Required work>
Starting with the first line and ending with the one that holds "Toeplitz/resultant cuts, kernel-certified", retype the entries exactly.

Data>
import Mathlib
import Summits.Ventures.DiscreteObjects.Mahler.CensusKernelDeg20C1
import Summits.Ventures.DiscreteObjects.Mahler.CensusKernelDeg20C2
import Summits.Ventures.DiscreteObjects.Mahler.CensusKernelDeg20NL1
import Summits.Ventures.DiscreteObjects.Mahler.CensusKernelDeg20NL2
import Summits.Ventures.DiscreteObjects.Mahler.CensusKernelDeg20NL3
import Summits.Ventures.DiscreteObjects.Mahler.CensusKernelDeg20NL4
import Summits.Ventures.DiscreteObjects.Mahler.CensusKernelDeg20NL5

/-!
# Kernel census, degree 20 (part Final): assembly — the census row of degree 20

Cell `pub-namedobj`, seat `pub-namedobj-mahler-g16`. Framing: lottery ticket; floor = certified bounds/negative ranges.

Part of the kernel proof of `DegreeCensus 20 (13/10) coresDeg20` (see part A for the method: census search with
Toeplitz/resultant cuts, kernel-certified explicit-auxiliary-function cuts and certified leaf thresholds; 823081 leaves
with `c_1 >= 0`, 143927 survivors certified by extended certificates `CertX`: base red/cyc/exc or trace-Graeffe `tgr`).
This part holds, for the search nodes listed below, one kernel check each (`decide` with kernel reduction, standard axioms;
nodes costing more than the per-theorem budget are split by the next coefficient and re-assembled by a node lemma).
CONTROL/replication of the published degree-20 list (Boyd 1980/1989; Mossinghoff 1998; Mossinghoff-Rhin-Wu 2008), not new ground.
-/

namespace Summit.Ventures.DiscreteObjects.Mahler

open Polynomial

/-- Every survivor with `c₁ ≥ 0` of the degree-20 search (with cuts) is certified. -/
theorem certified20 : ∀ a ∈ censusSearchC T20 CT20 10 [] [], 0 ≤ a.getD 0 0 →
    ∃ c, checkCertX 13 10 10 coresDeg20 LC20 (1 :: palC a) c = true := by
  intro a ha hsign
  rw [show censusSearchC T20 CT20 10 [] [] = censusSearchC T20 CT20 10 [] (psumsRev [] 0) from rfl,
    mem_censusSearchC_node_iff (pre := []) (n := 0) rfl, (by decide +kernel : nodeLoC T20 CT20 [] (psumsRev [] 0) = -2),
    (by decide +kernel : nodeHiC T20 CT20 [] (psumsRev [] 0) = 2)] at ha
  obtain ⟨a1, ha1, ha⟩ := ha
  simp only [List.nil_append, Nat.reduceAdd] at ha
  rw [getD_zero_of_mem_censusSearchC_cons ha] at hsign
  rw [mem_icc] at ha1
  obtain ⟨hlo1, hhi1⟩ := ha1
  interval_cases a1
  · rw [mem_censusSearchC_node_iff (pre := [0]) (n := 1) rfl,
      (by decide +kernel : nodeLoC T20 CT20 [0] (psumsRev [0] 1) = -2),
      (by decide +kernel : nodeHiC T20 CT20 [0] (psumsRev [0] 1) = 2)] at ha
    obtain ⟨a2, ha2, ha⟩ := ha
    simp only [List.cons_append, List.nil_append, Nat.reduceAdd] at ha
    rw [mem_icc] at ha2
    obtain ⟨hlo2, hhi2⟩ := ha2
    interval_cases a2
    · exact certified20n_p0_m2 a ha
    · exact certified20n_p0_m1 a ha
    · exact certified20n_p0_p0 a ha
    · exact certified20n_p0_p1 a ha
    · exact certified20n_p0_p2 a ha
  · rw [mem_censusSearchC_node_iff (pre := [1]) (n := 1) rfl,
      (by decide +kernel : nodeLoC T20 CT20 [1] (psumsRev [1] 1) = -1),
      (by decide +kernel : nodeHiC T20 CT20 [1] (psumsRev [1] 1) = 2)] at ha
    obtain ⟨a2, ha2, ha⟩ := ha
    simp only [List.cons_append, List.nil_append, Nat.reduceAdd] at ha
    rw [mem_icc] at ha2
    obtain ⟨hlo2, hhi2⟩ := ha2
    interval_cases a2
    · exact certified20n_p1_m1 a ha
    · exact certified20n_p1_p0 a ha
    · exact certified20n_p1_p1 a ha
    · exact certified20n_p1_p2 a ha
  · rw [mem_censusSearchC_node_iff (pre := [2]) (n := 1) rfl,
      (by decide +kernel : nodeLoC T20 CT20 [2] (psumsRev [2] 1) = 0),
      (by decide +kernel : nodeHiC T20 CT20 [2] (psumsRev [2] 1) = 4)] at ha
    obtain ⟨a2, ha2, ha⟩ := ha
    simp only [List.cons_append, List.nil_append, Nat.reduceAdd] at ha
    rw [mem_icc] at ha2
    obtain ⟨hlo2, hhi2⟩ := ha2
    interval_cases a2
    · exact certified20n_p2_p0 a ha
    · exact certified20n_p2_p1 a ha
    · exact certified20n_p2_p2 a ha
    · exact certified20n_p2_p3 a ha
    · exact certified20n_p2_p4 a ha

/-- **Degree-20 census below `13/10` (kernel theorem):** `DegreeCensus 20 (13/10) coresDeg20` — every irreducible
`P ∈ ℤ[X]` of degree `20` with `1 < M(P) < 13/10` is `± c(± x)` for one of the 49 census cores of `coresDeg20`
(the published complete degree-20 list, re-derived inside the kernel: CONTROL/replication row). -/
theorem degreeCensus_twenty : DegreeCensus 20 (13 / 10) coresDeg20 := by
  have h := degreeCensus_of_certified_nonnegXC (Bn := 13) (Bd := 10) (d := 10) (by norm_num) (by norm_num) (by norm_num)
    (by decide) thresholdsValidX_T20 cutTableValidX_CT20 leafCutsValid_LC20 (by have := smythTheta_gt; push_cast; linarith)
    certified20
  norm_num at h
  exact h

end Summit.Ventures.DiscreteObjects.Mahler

Task result>
import Mathlib
import Summits.Ventures.DiscreteObjects.Mahler.CensusKernelDeg20C1
import Summits.Ventures.DiscreteObjects.Mahler.CensusKernelDeg20C2
import Summits.Ventures.DiscreteObjects.Mahler.CensusKernelDeg20NL1
import Summits.Ventures.DiscreteObjects.Mahler.CensusKernelDeg20NL2
import Summits.Ventures.DiscreteObjects.Mahler.CensusKernelDeg20NL3
import Summits.Ventures.DiscreteObjects.Mahler.CensusKernelDeg20NL4
import Summits.Ventures.DiscreteObjects.Mahler.CensusKernelDeg20NL5

/-!
# Kernel census, degree 20 (part Final): assembly — the census row of degree 20

Cell `pub-namedobj`, seat `pub-namedobj-mahler-g16`. Framing: lottery ticket; floor = certified bounds/negative ranges.

Part of the kernel proof of `DegreeCensus 20 (13/10) coresDeg20` (see part A for the method: census search with
Toeplitz/resultant cuts, kernel-certified explicit-auxiliary-function cuts and certified leaf thresholds; 823081 leaves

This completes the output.